Mozilla, Microsoft ditch root certificate authority under cloud of suspicion

Mozilla and Microsoft have removed root certificate authority (CA) TrustCor from their respective Firefox and Edge browsers, under a cloud of suspicion over its reported ties to spyware firms and intel agencies. Both browsers will no longer accept new TrustCor certificates, the Washington Post reports.

Root CAs are entities that authenticate keys that browsers and operating systems use to verify connections to legitimate websites. The vetting process for a root CA to be in major web browsers is expensive and lengthy, because root CA status comes with the potential for abuse, like surveillance and traffic hijacking.
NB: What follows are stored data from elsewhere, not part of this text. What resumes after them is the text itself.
/-- ★★ **THE FORWARD DERIVED PIECE's LETTER**: cut rows `M_χ∇⁺N ≤ 1_S1_S·β₁e^{−δd}`, `M_χN ≤ 1_S1_S·βe^{−δd}`, bump letters `|χ̃∘e| ≤ 1`, `|∇⁺χ̃| ≤ c̃`, and §1's insertions ⟹
`∇⁺(M_χ̃N) ≤ 1_S1_S·(β₁ + c̃β)e^{−δd}` (file 23's `hD` for the forward pieces). [cite: Balaban1984PropagatorsII, (2.38) p.229 (bump letters: shape), (2.133)–(2.134) p.247] -/
theorem hasMaj_fgrad_smoothCut (hct : 0 ≤ ct) (hχte : ∀ y, |(χt ∘ e) y| ≤ 1) (hdχt : ∀ y, |fgrad n e χt y| ≤ ct)
    (hs : mulOp (χt ∘ e) ∘ₗ mulOp χ = mulOp (χt ∘ e)) (hd : mulOp (fgrad n e χt) ∘ₗ mulOp χ = mulOp (fgrad n e χt))
    (hcut : HasMaj (BlockNorm.ofBlocks g blk) (BlockNorm.ofBlocks g blk) (mulOp χ ∘ₗ N) (fun y y' => ind S y * ind S y' * (β * Real.exp (-(δ * g.dist y y')))))
    (hcutD : HasMaj (BlockNorm.ofBlocks g blk) (BlockNorm.ofBlocks g blk) (mulOp χ ∘ₗ (fgrad n e ∘ₗ N)) (fun y y' => ind S y * ind S y' * (β₁ * Real.exp (-(δ * g.dist y y'))))) :
    HasMaj (BlockNorm.ofBlocks g blk) (BlockNorm.ofBlocks g blk) (fgrad n e ∘ₗ (mulOp χt ∘ₗ N))
      (fun y y' => ind S y * ind S y' * ((β₁ + ct * β) * Real.exp (-(δ * g.dist y y')))) := by
  rw [fgrad_comp_smoothCut n e hs hd]
  have t1 := hasMaj_mulOp_comp_loc blk zero_le_one hχte hcutD
  have t2 := hasMaj_mulOp_comp_loc blk hct hdχt hcut
  refine (t1.add t2).mono fun y y' => le_of_eq ?_
  ring

/-- ★★ **THE BACKWARD DERIVED PIECE's LETTER**: `∇⁻(M_χ̃N) ≤ 1_S1_S·(β₁ + c̃β)e^{−δd}`. [cite: Balaban1984PropagatorsII, (2.38) p.229, (2.133)–(2.134) p.247 (shapes)] -/
theorem hasMaj_bgrad_smoothCut (hct : 0 ≤ ct) (hχte : ∀ y, |(χt ∘ e.symm) y| ≤ 1) (hdχt : ∀ y, |bgrad n e χt y| ≤ ct)
    (hs : mulOp (χt ∘ e.symm) ∘ₗ mulOp χ = mulOp (χt ∘ e.symm)) (hd : mulOp (bgrad n e χt) ∘ₗ mulOp χ = mulOp (bgrad n e χt))
    (hcut : HasMaj (BlockNorm.ofBlocks g blk) (BlockNorm.ofBlocks g blk) (mulOp χ ∘ₗ N) (fun y y' => ind S y * ind S y' * (β * Real.exp (-(δ * g.dist y y')))))
    (hcutD : HasMaj (BlockNorm.ofBlocks g blk) (BlockNorm.ofBlocks g blk) (mulOp χ ∘ₗ (bgrad n e ∘ₗ N)) (fun y y' => ind S y * ind S y' * (β₁ * Real.exp (-(δ * g.dist y y'))))) :
    HasMaj (BlockNorm.ofBlocks g blk) (BlockNorm.ofBlocks g blk) (bgrad n e ∘ₗ (mulOp χt ∘ₗ N))
      (fun y y' => ind S y * ind S y' * ((β₁ + ct * β) * Real.exp (-(δ * g.dist y y')))) := by
  rw [bgrad_comp_smoothCut n e hs hd]
  have t1 := hasMaj_mulOp_comp_loc blk zero_le_one hχte hcutD
  have t2 := hasMaj_mulOp_comp_loc blk hct hdχt hcut
  refine (t1.add t2).mono fun y y' => le_of_eq ?_
  ring

end Rows

/-! ## §3 Two-grid defects of the smooth-cut cube and its derived pieces -/

section Defects

variable {Y Y' : Type} [Fintype Y] [Fintype Y'] {g : B6.Geometry} (blk : Y → g.Site) (π : Y' → Y) (n n' : ℝ) (e : Y ≃ Y) (e' : Y' ≃ Y')
  {N : (Y → ℝ) →ₗ[ℝ] (Y → ℝ)} {N' : (Y' → ℝ) →ₗ[ℝ] (Y' → ℝ)} {χ χt : Y → ℝ} {χ' χt' : Y' → ℝ} {S : Set g.Site} {β β₁ ct m₀ m₁ oχ o₁ o₂ δ : ℝ}

omit n n' e e' in
/-- a bounded multiplier in front of a localized defect keeps the localization: `|a′| ≤ c` ⟹ `M_{a′}∘T ≤ 1_S1_S·(cK)`. [folklore] -/
theorem hasMaj_mulOp_comp_loc₂' {T : (Y → ℝ) →ₗ[ℝ] (Y' → ℝ)} {a' : Y' → ℝ} {c k : ℝ} (hc : 0 ≤ c) (ha : ∀ y', |a' y'| ≤ c)
    (hT : HasMaj (BlockNorm.ofBlocks g blk) (BlockNorm.ofBlocks g (blk ∘ π)) T (fun y y' => ind S y * ind S y' * (k * Real.exp (-(δ * g.dist y y'))))) :
    HasMaj (BlockNorm.ofBlocks g blk) (BlockNorm.ofBlocks g (blk ∘ π)) (mulOp a' ∘ₗ T) (fun y y' => ind S y * ind S y' * (c * k * Real.exp (-(δ * g.dist y y')))) := by
  refine (hasMaj_diag_comp (blk ∘ π) (m := fun _ => c) (fun _ => hc) (hasMaj_mulOp (blk ∘ π) (fun _ => hc) ha) hT).mono fun y y' => le_of_eq ?_
  ring

omit n n' e e' in
/-- a fit defect `𝔇(M_{a′}, M_a)` (`|a′ − a∘π| ≤ o`) behind a two-sided row keeps the localization: `𝔇(M_{a′}, M_a)∘T ≤ 1_S1_S·(ok)`. [folklore] -/
theorem hasMaj_idef_mulOp_comp_loc₂ {T : (Y → ℝ) →ₗ[ℝ] (Y → ℝ)} {a : Y → ℝ} {a' : Y' → ℝ} {o k : ℝ} (ho : 0 ≤ o) (hfit : ∀ y', |a' y' - a (π y')| ≤ o)
    (hT : HasMaj (BlockNorm.ofBlocks g blk) (BlockNorm.ofBlocks g blk) T (fun y y' => ind S y * ind S y' * (k * Real.exp (-(δ * g.dist y y'))))) :
    HasMaj (BlockNorm.ofBlocks g blk) (BlockNorm.ofBlocks g (blk ∘ π)) (idef (pull π) (pull π) (mulOp a') (mulOp a) ∘ₗ T)
      (fun y y' => ind S y * ind S y' * (o * k * Real.exp (-(δ * g.dist y y')))) := by
  have hD := hasMaj_idef_mulOp (g := g) blk π (o := fun _ => o) (fun _ => ho) hfit
  refine (hasMaj_diag_comp blk (m := fun _ => o) (fun _ => ho) hD hT).mono fun y y' => le_of_eq ?_
  ring

omit n n' e e' in
/-- ★★ **THE SMOOTH-CUT CUBE's TWO-GRID DEFECT**: the cut rows' defect `𝔇(M_{χ′}N′, M_χN) ≤ 1_S1_S·m₀e^{−δd}`, the coarse cut row `M_χN ≤ 1_S1_S·βe^{−δd}`, the bump `|χ̃′| ≤ 1` with fit
`|χ̃′ − χ̃∘π| ≤ o_χ`, insertions at both grids ⟹ `𝔇(M_{χ̃′}N′, M_χ̃N) ≤ 1_S1_S·(m₀ + o_χβ)e^{−δd}` (file 24's `hDG` at `G₀ := M_χ̃N`). [cite: Balaban1985BackgroundPropagators, Thm 3.14 pp.426–427 (difference template); Balaban1984PropagatorsII, (2.133) p.247] -/
theorem hasMaj_idef_smoothCut (hoχ : 0 ≤ oχ) (hχt' : ∀ y', |χt' y'| ≤ 1) (hfit : ∀ y', |χt' y' - χt (π y')| ≤ oχ)
    (hsub : mulOp χt ∘ₗ mulOp χ = mulOp χt) (hsub' : mulOp χt' ∘ₗ mulOp χ' = mulOp χt')
    (hcut : HasMaj (BlockNorm.ofBlocks g blk) (BlockNorm.ofBlocks g blk) (mulOp χ ∘ₗ N) (fun y y' => ind S y * ind S y' * (β * Real.exp (-(δ * g.dist y y')))))
    (hDcut : HasMaj (BlockNorm.ofBlocks g blk) (BlockNorm.ofBlocks g (blk ∘ π)) (idef (pull π) (pull π) (mulOp χ' ∘ₗ N') (mulOp χ ∘ₗ N))
      (fun y y' => ind S y * ind S y' * (m₀ * Real.exp (-(δ * g.dist y y'))))) :
    HasMaj (BlockNorm.ofBlocks g blk) (BlockNorm.ofBlocks g (blk ∘ π)) (idef (pull π) (pull π) (mulOp χt' ∘ₗ N') (mulOp χt ∘ₗ N))
      (fun y y' => ind S y * ind S y' * ((m₀ + oχ * β) * Real.exp (-(δ * g.dist y y')))) := by
  rw [mulOp_comp_smoothCut hsub, mulOp_comp_smoothCut hsub', idef_comp (pull π) (pull π) (pull π) (mulOp χt') (mulOp χ' ∘ₗ N') (mulOp χt) (mulOp χ ∘ₗ N)]
  have t1 := hasMaj_mulOp_comp_loc₂' blk π zero_le_one hχt' hDcut
  have t2 := hasMaj_idef_mulOp_comp_loc₂ blk π hoχ hfit hcut
  refine (t1.add t2).mono fun y y' => le_of_eq ?_
  ring

/-- ★★ **THE FORWARD DERIVED PIECE's TWO-GRID DEFECT**: cut-row defects `𝔇(M_{χ′}∇′⁺N′, M_χ∇⁺N) ≤ 1_S1_S·m₁e^{−δd}`, `𝔇(M_{χ′}N′, M_χN) ≤ 1_S1_S·m₀e^{−δd}`, coarse cut rows `β₁, β`, fine bump letters
`|χ̃′∘e′| ≤ 1`, `|∇′⁺χ̃′| ≤ c̃`, fits `|χ̃′∘e′ − (χ̃∘e)∘π| ≤ o₁`, `|∇′⁺χ̃′ − (∇⁺χ̃)∘π| ≤ o₂`, insertions at both grids ⟹
`𝔇(∇′⁺(M_{χ̃′}N′), ∇⁺(M_χ̃N)) ≤ 1_S1_S·(m₁ + o₁β₁ + c̃m₀ + o₂β)e^{−δd}` (file 24's `hDD` for the forward pieces). [cite: Balaban1985BackgroundPropagators, Thm 3.14 pp.426–427 (template); Balaban1984PropagatorsII, (2.133)–(2.134) p.247] -/
theorem hasMaj_idef_fgrad_smoothCut (hct : 0 ≤ ct) (ho₁ : 0 ≤ o₁) (ho₂ : 0 ≤ o₂)
    (hχte' : ∀ y', |(χt' ∘ e') y'| ≤ 1) (hdχt' : ∀ y', |fgrad n' e' χt' y'| ≤ ct)
    (hfit₁ : ∀ y', |(χt' ∘ e') y' - (χt ∘ e) (π y')| ≤ o₁) (hfit₂ : ∀ y', |fgrad n' e' χt' y' - fgrad n e χt (π y')| ≤ o₂)
    (hs : mulOp (χt ∘ e) ∘ₗ mulOp χ = mulOp (χt ∘ e)) (hd : mulOp (fgrad n e χt) ∘ₗ mulOp χ = mulOp (fgrad n e χt))
    (hs' : mulOp (χt' ∘ e') ∘ₗ mulOp χ' = mulOp (χt' ∘ e')) (hd' : mulOp (fgrad n' e' χt') ∘ₗ mulOp χ' = mulOp (fgrad n' e' χt'))
    (hcut : HasMaj (BlockNorm.ofBlocks g blk) (BlockNorm.ofBlocks g blk) (mulOp χ ∘ₗ N) (fun y y' => ind S y * ind S y' * (β * Real.exp (-(δ * g.dist y y')))))
    (hcutD : HasMaj (BlockNorm.ofBlocks g blk) (BlockNorm.ofBlocks g blk) (mulOp χ ∘ₗ (fgrad n e ∘ₗ N)) (fun y y' => ind S y * ind S y' * (β₁ * Real.exp (-(δ * g.dist y y')))))
    (hDcut : HasMaj (BlockNorm.ofBlocks g blk) (BlockNorm.ofBlocks g (blk ∘ π)) (idef (pull π) (pull π) (mulOp χ' ∘ₗ N') (mulOp χ ∘ₗ N))
      (fun y y' => ind S y * ind S y' * (m₀ * Real.exp (-(δ * g.dist y y')))))
    (hDcutD : HasMaj (BlockNorm.ofBlocks g blk) (BlockNorm.ofBlocks g (blk ∘ π)) (idef (pull π) (pull π) (mulOp χ' ∘ₗ (fgrad n' e' ∘ₗ N')) (mulOp χ ∘ₗ (fgrad n e ∘ₗ N)))
      (fun y y' => ind S y * ind S y' * (m₁ * Real.exp (-(δ * g.dist y y'))))) :
    HasMaj (BlockNorm.ofBlocks g blk) (BlockNorm.ofBlocks g (blk ∘ π)) (idef (pull π) (pull π) (fgrad n' e' ∘ₗ (mulOp χt' ∘ₗ N')) (fgrad n e ∘ₗ (mulOp χt ∘ₗ N)))
      (fun y y' => ind S y * ind S y' * ((m₁ + o₁ * β₁ + ct * m₀ + o₂ * β) * Real.exp (-(δ * g.dist y y')))) := by
  rw [fgrad_comp_smoothCut n e hs hd, fgrad_comp_smoothCut n' e' hs' hd', idef_add,
    idef_comp (pull π) (pull π) (pull π) (mulOp (χt' ∘ e')) (mulOp χ' ∘ₗ (fgrad n' e' ∘ₗ N')) (mulOp (χt ∘ e)) (mulOp χ ∘ₗ (fgrad n e ∘ₗ N)),
    idef_comp (pull π) (pull π) (pull π) (mulOp (fgrad n' e' χt')) (mulOp χ' ∘ₗ N') (mulOp (fgrad n e χt)) (mulOp χ ∘ₗ N)]
  have t1 := hasMaj_mulOp_comp_loc₂' blk π zero_le_one hχte' hDcutD
  have t2 := hasMaj_idef_mulOp_comp_loc₂ blk π ho₁ hfit₁ hcutD
  have t3 := hasMaj_mulOp_comp_loc₂' blk π hct hdχt' hDcut
  have t4 := hasMaj_idef_mulOp_comp_loc₂ blk π ho₂ hfit₂ hcut
  refine ((t1.add t2).add (t3.add t4)).mono fun y y' => le_of_eq ?_
  ring

/-- ★★ **THE BACKWARD DERIVED PIECE's TWO-GRID DEFECT**: `𝔇(∇′⁻(M_{χ̃′}N′), ∇⁻(M_χ̃N)) ≤ 1_S1_S·(m₁ + o₁β₁ + c̃m₀ + o₂β)e^{−δd}`. [cite: Balaban1985BackgroundPropagators, Thm 3.14 pp.426–427 (template); Balaban1984PropagatorsII, (2.133)–(2.134) p.247] -/
theorem hasMaj_idef_bgrad_smoothCut (hct : 0 ≤ ct) (ho₁ : 0 ≤ o₁) (ho₂ : 0 ≤ o₂)
    (hχte' : ∀ y', |(χt' ∘ e'.symm) y'| ≤ 1) (hdχt' : ∀ y', |bgrad n' e' χt' y'| ≤ ct)
    (hfit₁ : ∀ y', |(χt' ∘ e'.symm) y' - (χt ∘ e.symm) (π y')| ≤ o₁) (hfit₂ : ∀ y', |bgrad n' e' χt' y' - bgrad n e χt (π y')| ≤ o₂)
    (hs : mulOp (χt ∘ e.symm) ∘ₗ mulOp χ = mulOp (χt ∘ e.symm)) (hd : mulOp (bgrad n e χt) ∘ₗ mulOp χ = mulOp (bgrad n e χt))
    (hs' : mulOp (χt' ∘ e'.symm) ∘ₗ mulOp χ' = mulOp (χt' ∘ e'.symm)) (hd' : mulOp (bgrad n' e' χt') ∘ₗ mulOp χ' = mulOp (bgrad n' e' χt'))
    (hcut : HasMaj (BlockNorm.ofBlocks g blk) (BlockNorm.ofBlocks g blk) (mulOp χ ∘ₗ N) (fun y y' => ind S y * ind S y' * (β * Real.exp (-(δ * g.dist y y')))))
    (hcutD : HasMaj (BlockNorm.ofBlocks g blk) (BlockNorm.ofBlocks g blk) (mulOp χ ∘ₗ (bgrad n e ∘ₗ N)) (fun y y' => ind S y * ind S y' * (β₁ * Real.exp (-(δ * g.dist y y')))))
    (hDcut : HasMaj (BlockNorm.ofBlocks g blk) (BlockNorm.ofBlocks g (blk ∘ π)) (idef (pull π) (pull π) (mulOp χ' ∘ₗ N') (mulOp χ ∘ₗ N))
      (fun y y' => ind S y * ind S y' * (m₀ * Real.exp (-(δ * g.dist y y')))))
    (hDcutD : HasMaj (BlockNorm.ofBlocks g blk) (BlockNorm.ofBlocks g (blk ∘ π)) (idef (pull π) (pull π) (mulOp χ' ∘ₗ (bgrad n' e' ∘ₗ N')) (mulOp χ ∘ₗ (bgrad n e ∘ₗ N)))
      (fun y y' => ind S y * ind S y' * (m₁ * Real.exp (-(δ * g.dist y y'))))) :
    HasMaj (BlockNorm.ofBlocks g blk) (BlockNorm.ofBlocks g (blk ∘ π)) (idef (pull π) (pull π) (bgrad n' e' ∘ₗ (mulOp χt' ∘ₗ N')) (bgrad n e ∘ₗ (mulOp χt ∘ₗ N)))
      (fun y y' => ind S y * ind S y' * ((m₁ + o₁ * β₁ + ct * m₀ + o₂ * β) * Real.exp (-(δ * g.dist y y')))) := by
  rw [bgrad_comp_smoothCut n e hs hd, bgrad_comp_smoothCut n' e' hs' hd', idef_add,
    idef_comp (pull π) (pull π) (pull π) (mulOp (χt' ∘ e'.symm)) (mulOp χ' ∘ₗ (bgrad n' e' ∘ₗ N')) (mulOp (χt ∘ e.symm)) (mulOp χ ∘ₗ (bgrad n e ∘ₗ N)),
    idef_comp (pull π) (pull π) (pull π) (mulOp (bgrad n' e' χt')) (mulOp χ' ∘ₗ N') (mulOp (bgrad n e χt)) (mulOp χ ∘ₗ N)]
  have t1 := hasMaj_mulOp_comp_loc₂' blk π zero_le_one hχte' hDcutD
  have t2 := hasMaj_idef_mulOp_comp_loc₂ blk π ho₁ hfit₁ hcutD
  have t3 := hasMaj_mulOp_comp_loc₂' blk π hct hdχt' hDcut
  have t4 := hasMaj_idef_mulOp_comp_loc₂ blk π ho₂ hfit₂ hcut
  refine ((t1.add t2).add (t3.add t4)).mono fun y y' => le_of_eq ?_
  ring

end Defects

end Summit.QuantumFields.YangMills.BalabanUVNodes.N15.CurvedSpecies

end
Firefox’s approval process, for example, takes at least two years, according to the Washington Post.

In November, the Post reported a number of concerning insights into TrustCor, including shared officers with a Panamanian spyware firm called Measurement Systems, which distributed an app software development kit (SDK) that secretly collected data on users. Measurement Systems is itself an affiliate of Packet Forensics, a firm that has pitched police on its ability to conduct man-in-the-middle attacks (that would require subverting a certificate authority). A beta version of a secure messaging program developed by TrustCor, MsgSafe.io, contained that SDK, and security researchers told the Post it wasn’t actually encrypted as advertised.

One TrustCor partner was listed as a contact for yet another firm that managed 175 million IP addresses for the Pentagon; another source told the paper that Packet Forensics technology was used to catch terrorism suspects. Adding to the list of suspicious factors, the Post found that the firm’s mailing address was a UPS Store mail drop in Toronto, while TrustCor’s website listed its leadership as a man who died months ago, and another whose LinkedIn indicated he left the company in 2019.

While no reports have indicated TrustCor abused its root CA status, in a mailing list for browser security experts, Mozilla’s Kathleen Wilson wrote that it was “unacceptable for a CA to be closely tied, through ownership and operation, to a company engaged in the distribution of malware.” TrustCor’s Rachel McPherson appeared to reply to the thread, writing that while the firm is “incredibly disappointed with this decision, we are not going to waste anyone’s time with a response to the removal right now.”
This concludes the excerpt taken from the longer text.